Nick McBreen, adviser at Worldwide Financial Planning

Historically in the UK, pension planning – or rather the lack of it – has been an issue for policymakers and the end consumer, but auto-enrolment has made a positive start on getting employers and their employees to bite the bullet and make a start on saving for retirement. The steps are now in place but these are not enough.

The run-up to, and launch of, auto-enrolment in the UK has created so many differing opinions and comments, but these for the most part have been around costs and charges and process and functionality, rather than the real story.

Employers have the chance to help their workforce plan for the future and create a positive working environment for them, and just maybe this will reap dividends in terms of increased productivity.

Employees have the chance to control their own financial destiny and not end up relying upon a rapidly disappearing state pension. Auto-enrolment in its current state is a step in the right direction, but this isn’t going to solve the problem. We need to get serious and increase the amount being contributed more quickly.

We should all recognise what an important fundamental change this is and try to build on this foundation to encourage and incentivise everybody involved to take it seriously and start making substantial contributions and plan for the future.

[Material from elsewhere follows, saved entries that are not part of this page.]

import Summits.AtomisticToContinuum.HydrodynamicLimit.Theorems.CollisionIsometryCLTAdaptedWeightCLTCBEqRungStatics

/-!
# Equilibrium rung of the crux `AdaptedWeightCLT` (stmt-AtomisticToContinuum-14868), line `Sketch`:
# the static block-anisotropy bound under the local Gibbs law at constant profiles

Support file (`--supports stmt-AtomisticToContinuum-14868`, anchor `eqRung_statics_anchor`) of the line lead
`prover-line-stmt-AtomisticToContinuum-14868-c3-0`; fourth file of the EQUILIBRIUM RUNG. MAIN RESULT
(`exists_lintegral_anisC_le`): for `0 < θ` there is a finite `K = K(u, θ)` such that for every `N`, `a ≥ 0`,
`σ` (local Gibbs law normalisable), every flow `Φ`, every continuous kernel `0 ≤ φ_N ≤ w_max` and every
density cap `Dcap` of the kernel on the hard-sphere domain,

  `E_{G_N} anis ≤ K (Dcap + 1)² (w_max/(N+1))^{1/4}`,   `G_N = localGibbsLaw σ a u θ N Φ`,

where `anis(z) = ∫ₓ Σ_{jk} D_{jk}(z,x)² + |q(z,x)|² dx` is the crux's block anisotropy. With the admissible
kernel bounds `w_max = C(N+1)^{3γ}` and the density cap `27C/σ³` (`TimeZero.density_cap`) the right side is
`O((N+1)^{(3γ−1)/4}) → 0`: the block traceless kinetic stress and the block kinetic heat flux of a LOCAL GIBBS
STATE vanish in `L²(G_N; L²ₓ)`. Proof: per block centre `x` and positions `p`, the velocity expectation under
`⊗ N(u, θ𝟙)` is bounded by `…CBEqRungStatics` (`lintegral_blkC_sq_zip_le` for the nine rank-2 and the three
rank-3 tests, `core_shape_real_le`, `cap_bookkeeping`); then the disintegration of the local Gibbs law into the
position marginal (mass one, `lintegral_posWeight_eq_one`) and Gaussian velocities
(`lintegral_localGibbsMeasure`), and Tonelli in `(z, x)`. No position law of large numbers is used: `D` and `q`
are velocity FLUCTUATIONS given the positions. No definitions are introduced (pure proof file).

References: H. Spohn, *Large Scale Dynamics of Interacting Particles* (1991), Part I §2.3 [Spohn1991].
-/

namespace Summit.AtomisticToContinuum.HydrodynamicLimit.Theorems.ContactBalance

open scoped BigOperators Topology Classical MeasureTheory ENNReal InnerProductSpace
open Filter Set MeasureTheory ProbabilityTheory
open Literature.Analysis.FluidPDE
open Summit.AtomisticToContinuum.HydrodynamicLimit.Theorems.ContactSourceDuhamel
open Summit.AtomisticToContinuum.HydrodynamicLimit.Theorems.ContactSourceDuhamel.TimeLocal
open Literature.MathematicalPhysics.KineticTheory (gaussMeasure hsDiameter localGibbsLaw localGibbsLaw_eq
  localGibbsMeasure lintegral_localGibbsMeasure lintegral_posWeight_eq_one zipConfig zipConfig_apply
  posWeight posDomain zipConfig_mem_hardSphereDomain_iff measurable_posWeight localGibbsProfile)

Hindsight is no good when people reach the age when they want to or have to stop work, so action is needed right now.

 

No

Paul Lindfield, director of wealth management at Sedulo

Quite simply, no. There are only 15 months remaining until planned total contributions rise to 8 per cent, in April 2019. It would not add any real impact on workers’ total pension pots over the long term, and would only serve to upset the planned natural order for workers and employees.

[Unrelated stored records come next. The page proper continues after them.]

import Summits.Ventures.PercRepro.S1FiveCircuitX2C

/-!
# PercRepro — LEMMA X⁺⁺, part 1: the four-circuit exclusions on the independent `4`-sets (p2, gen 18)

One more family of excluded points on the INDEPENDENT `4`-sets `Q`: a point `e ∉ Q` lying on a four-circuit whose other
three points are in `Q`. It lies in `cl Q ∖ Q`, it is the fifth point of no five-circuit through `Q` (the four-circuit
would sit inside), and it is NOT a third point of a triangle on a pair of `Q` — by circuit elimination the triangle and
the four-circuit, both through `e`, would leave a circuit inside `Q`, against independence. So for independent `Q` the
charge is `#{C ⊇ Q} + #excl(Q) + #excl₂(Q) ≤ 6`. Part 2 (`S1FiveCircuitX3B`) counts the new exclusions and assembles
LEMMA X⁺⁺.

* `excl2 M Q` — the fourth points of four-circuits on triples of `Q`, outside `Q`;
* `card_fifth_add_card_excl_add_le` — the charge with `excl₂` on the independent `4`-sets.
Axioms: standard.
-/

open scoped Matroid

namespace PercRepro

namespace S1

open Set

variable {α : Type}

open Classical in
/-- `excl2 M Q`: the points of `E` outside `Q` lying on a four-circuit whose other three points are in `Q`. -/
noncomputable def excl2 (M : Matroid α) [M.Finite] (Q : Finset α) : Finset α :=
  M.ground_finite.toFinset.filter
    (fun e => e ∉ Q ∧ ∃ D ∈ fourCircuits M, e ∈ D ∧ D \ {e} ⊆ ((Q : Finset α) : Set α))

/-- Membership in `excl2`. -/
theorem mem_excl2 (M : Matroid α) [M.Finite] {Q : Finset α} {e : α} :
    e ∈ excl2 M Q ↔ e ∈ M.E ∧ e ∉ Q ∧ ∃ D ∈ fourCircuits M, e ∈ D ∧ D \ {e} ⊆ ((Q : Finset α) : Set α) := by
  simp only [excl2, Finset.mem_filter, Set.Finite.mem_toFinset]

open Classical in
/-- **The charge of a `4`-set, with the four-circuit exclusions on the independent ones**:
`#fifth(Q) + #excl(Q) + (if Q independent then #excl₂(Q) else 4) ≤ 6` (under (C2), (C3)). -/
theorem card_fifth_add_card_excl_add_le (M : Matroid α) [M.Finite]
    (hC2 : ∀ P ⊆ M.E, M.eRk P ≤ 3 → P.ncard ≤ 6) (hC3 : ∀ X ⊆ M.E, M.eRk X ≤ 4 → X.ncard ≤ 10)
    {Q : Finset α} (hQ : Q ∈ M.ground_finite.toFinset.powersetCard 4) :
    (fifth M Q).card + (excl M Q).card +
      (if M.Indep ((Q : Finset α) : Set α) then (excl2 M Q).card else 4) ≤ 6 := by
  classical
  have hX := card_fifth_add_card_excl_le M hC2 hC3 hQ
  split_ifs with hind
  · rw [if_pos hind, mul_zero, add_zero] at hX
    rw [Finset.mem_powersetCard] at hQ
    obtain ⟨hQE, hQ4⟩ := hQ
    have hQE' : ((Q : Finset α) : Set α) ⊆ M.E := Set.Finite.subset_toFinset.1 hQE
    have hQfin : ((Q : Finset α) : Set α).Finite := Q.finite_toSet
    have hQn : ((Q : Finset α) : Set α).ncard = 4 := by rw [Set.ncard_coe_finset, hQ4]
    have hclE : M.closure ((Q : Finset α) : Set α) ⊆ M.E := M.closure_subset_ground _
    have hclfin : (M.closure ((Q : Finset α) : Set α)).Finite := M.ground_finite.subset hclE
    have hXcl : ((Q : Finset α) : Set α) ⊆ M.closure ((Q : Finset α) : Set α) := M.subset_closure _ hQE'
    have hDfin : (M.closure ((Q : Finset α) : Set α) \ ↑Q).Finite := hclfin.subset Set.sdiff_subset
    have hencard : ((Q : Finset α) : Set α).encard = 4 := by
      rw [← hQfin.cast_ncard_eq, hQn]
      rfl
    have hD6 : (M.closure ((Q : Finset α) : Set α) \ ↑Q).ncard ≤ 6 := by
      have hr : M.eRk (M.closure ((Q : Finset α) : Set α)) ≤ 4 := by
        rw [M.eRk_closure_eq]
        exact (M.eRk_le_encard _).trans (le_of_eq hencard)
      have := hC3 _ hclE hr
      rw [Set.ncard_sdiff' hXcl hclfin, hQn]
      omega
    -- the three families inside `cl Q ∖ Q`
    have hexclD : excl M Q ⊆ hDfin.toFinset := by
      intro e he
      rw [mem_excl] at he
      obtain ⟨_, heQ, T, hT, heT, hTQ⟩ := he
      rw [Set.Finite.mem_toFinset]
      refine ⟨?_, heQ⟩
      have h := hT.1.mem_closure_sdiff_singleton_of_mem heT
      exact M.closure_subset_closure hTQ h
    have hexcl2D : excl2 M Q ⊆ hDfin.toFinset := by
      intro e he
      rw [mem_excl2] at he
      obtain ⟨_, heQ, D, hD, heD, hDQ⟩ := he
      rw [Set.Finite.mem_toFinset]
      refine ⟨?_, heQ⟩
      have h := hD.1.mem_closure_sdiff_singleton_of_mem heD
      exact M.closure_subset_closure hDQ h
    -- `excl` and `excl₂` are disjoint on an independent `4`-set: circuit elimination
    have hdisj : Disjoint (excl M Q) (excl2 M Q) := by
      rw [Finset.disjoint_left]
      intro e he he2
      rw [mem_excl] at he
      rw [mem_excl2] at he2
      obtain ⟨-, -, T, hT, heT, hTQ⟩ := he
      obtain ⟨-, -, D, hD, heD, hDQ⟩ := he2
      have hne : T ≠ D := by
        intro h
        have h3 := hT.2
        rw [h, hD.2] at h3
        omega
      obtain ⟨C, hCsub, hCc⟩ := hT.1.elimination hD.1 hne e
      have hCQ : C ⊆ ((Q : Finset α) : Set α) := by
        intro z hz
        have hz' := hCsub hz
        obtain ⟨hz1, hz2⟩ := hz'
        rcases hz1 with hzT | hzD
        · exact hTQ ⟨hzT, hz2⟩
        · exact hDQ ⟨hzD, hz2⟩
      exact hCc.dep.not_indep (hind.subset hCQ)
    -- the fifth points avoid both families
    have hfifth : (fifth M Q).card ≤ (hDfin.toFinset \ (excl M Q ∪ excl2 M Q)).card := by
      refine Finset.card_le_card_of_surjOn (fun f => insert f ((Q : Finset α) : Set α)) ?_
      intro C hC
      rw [Finset.mem_coe, mem_fifth] at hC
      obtain ⟨⟨hCc, hC5⟩, hQC⟩ := hC
      have hCfin : C.Finite := M.ground_finite.subset hCc.subset_ground
      obtain ⟨f, hfC, hfQ⟩ : ∃ f, f ∈ C ∧ f ∉ ((Q : Finset α) : Set α) :=
        Set.exists_mem_notMem_of_ncard_lt_ncard (by rw [hQn, hC5]; norm_num) hQfin
      have hCeq : insert f ((Q : Finset α) : Set α) = C := by
        refine Set.eq_of_subset_of_ncard_le (Set.insert_subset hfC hQC) ?_ hCfin
        rw [hC5, Set.ncard_insert_of_notMem hfQ hQfin, hQn]
      refine ⟨f, ?_, hCeq⟩
      rw [Finset.mem_coe, Finset.mem_sdiff, Set.Finite.mem_toFinset, Finset.mem_union]
      refine ⟨⟨?_, hfQ⟩, ?_⟩
      · have h := hCc.mem_closure_sdiff_singleton_of_mem hfC
        refine M.closure_subset_closure ?_ h
        intro z hz
        rw [← hCeq] at hz
        obtain ⟨hz1, hz2⟩ := hz
        rcases hz1 with rfl | hz1
        · exact (hz2 (Set.mem_singleton _)).elim
        · exact hz1
      · rintro (hf | hf)
        · rw [mem_excl] at hf
          obtain ⟨-, -, T, hT, hfT, hTQ⟩ := hf
          have hTC : T ⊆ C := by
            intro z hz
            by_cases hzf : z = f
            · rw [hzf]; exact hfC
            · exact hQC (hTQ ⟨hz, hzf⟩)
          have hTC' : T ⊂ C := hTC.ssubset_of_ne (by
            intro h
            have h3 := hT.2
            rw [h, hC5] at h3
            omega)
          exact hT.1.dep.not_indep (hCc.ssubset_indep hTC')
        · rw [mem_excl2] at hf
          obtain ⟨-, -, D, hD, hfD, hDQ⟩ := hf
          have hDC : D ⊆ C := by
            intro z hz
            by_cases hzf : z = f
            · rw [hzf]; exact hfC
            · exact hQC (hDQ ⟨hz, hzf⟩)
          have hDC' : D ⊂ C := hDC.ssubset_of_ne (by
            intro h
            have h4 := hD.2
            rw [h, hC5] at h4
            omega)
          exact hD.1.dep.not_indep (hCc.ssubset_indep hDC')
    have hunion : excl M Q ∪ excl2 M Q ⊆ hDfin.toFinset := Finset.union_subset hexclD hexcl2D
    have hsplit := Finset.card_sdiff_add_card_eq_card hunion
    have hcardU : (excl M Q ∪ excl2 M Q).card = (excl M Q).card + (excl2 M Q).card :=
      Finset.card_union_eq_card_add_card.2 hdisj
    have hDcard : hDfin.toFinset.card = (M.closure ((Q : Finset α) : Set α) \ ↑Q).ncard :=
      (Set.ncard_eq_toFinset_card _ _).symm
    omega
  · rw [if_neg hind, mul_one] at hX
    exact hX

end S1

end PercRepro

Auto-enrolment has been designed with ‘no barriers to entry’ for workers, meaning they only have to think of opting in or out. The process ultimately takes advantage of the fact that people are inherently lazy when it comes to actioning paperwork, and so opt-out rates are typically very low, at around 8 per cent. 

The majority of our clients have used phased contributions, sometimes with a starting 3 per cent employer contribution, and we have seen opt-out rates as low as 1 to 2 per cent of total workforce. We may start to see secondary opt-out levels increase when planned contributions rise next year.

A better solution would be to raise the total contribution by 1 per cent in 2020, and a further 1 per cent in 2021, so that increases are staggered – and thus not upsetting the natural order – but with a beneficial impact on real long-term pension savings. 

How would this be funded? Well, corporation tax rates are due to fall to 17 per cent, so I would suggest that the additional 2 per cent be funded equally by employer and employee, with both sides benefiting from the respective tax reliefs.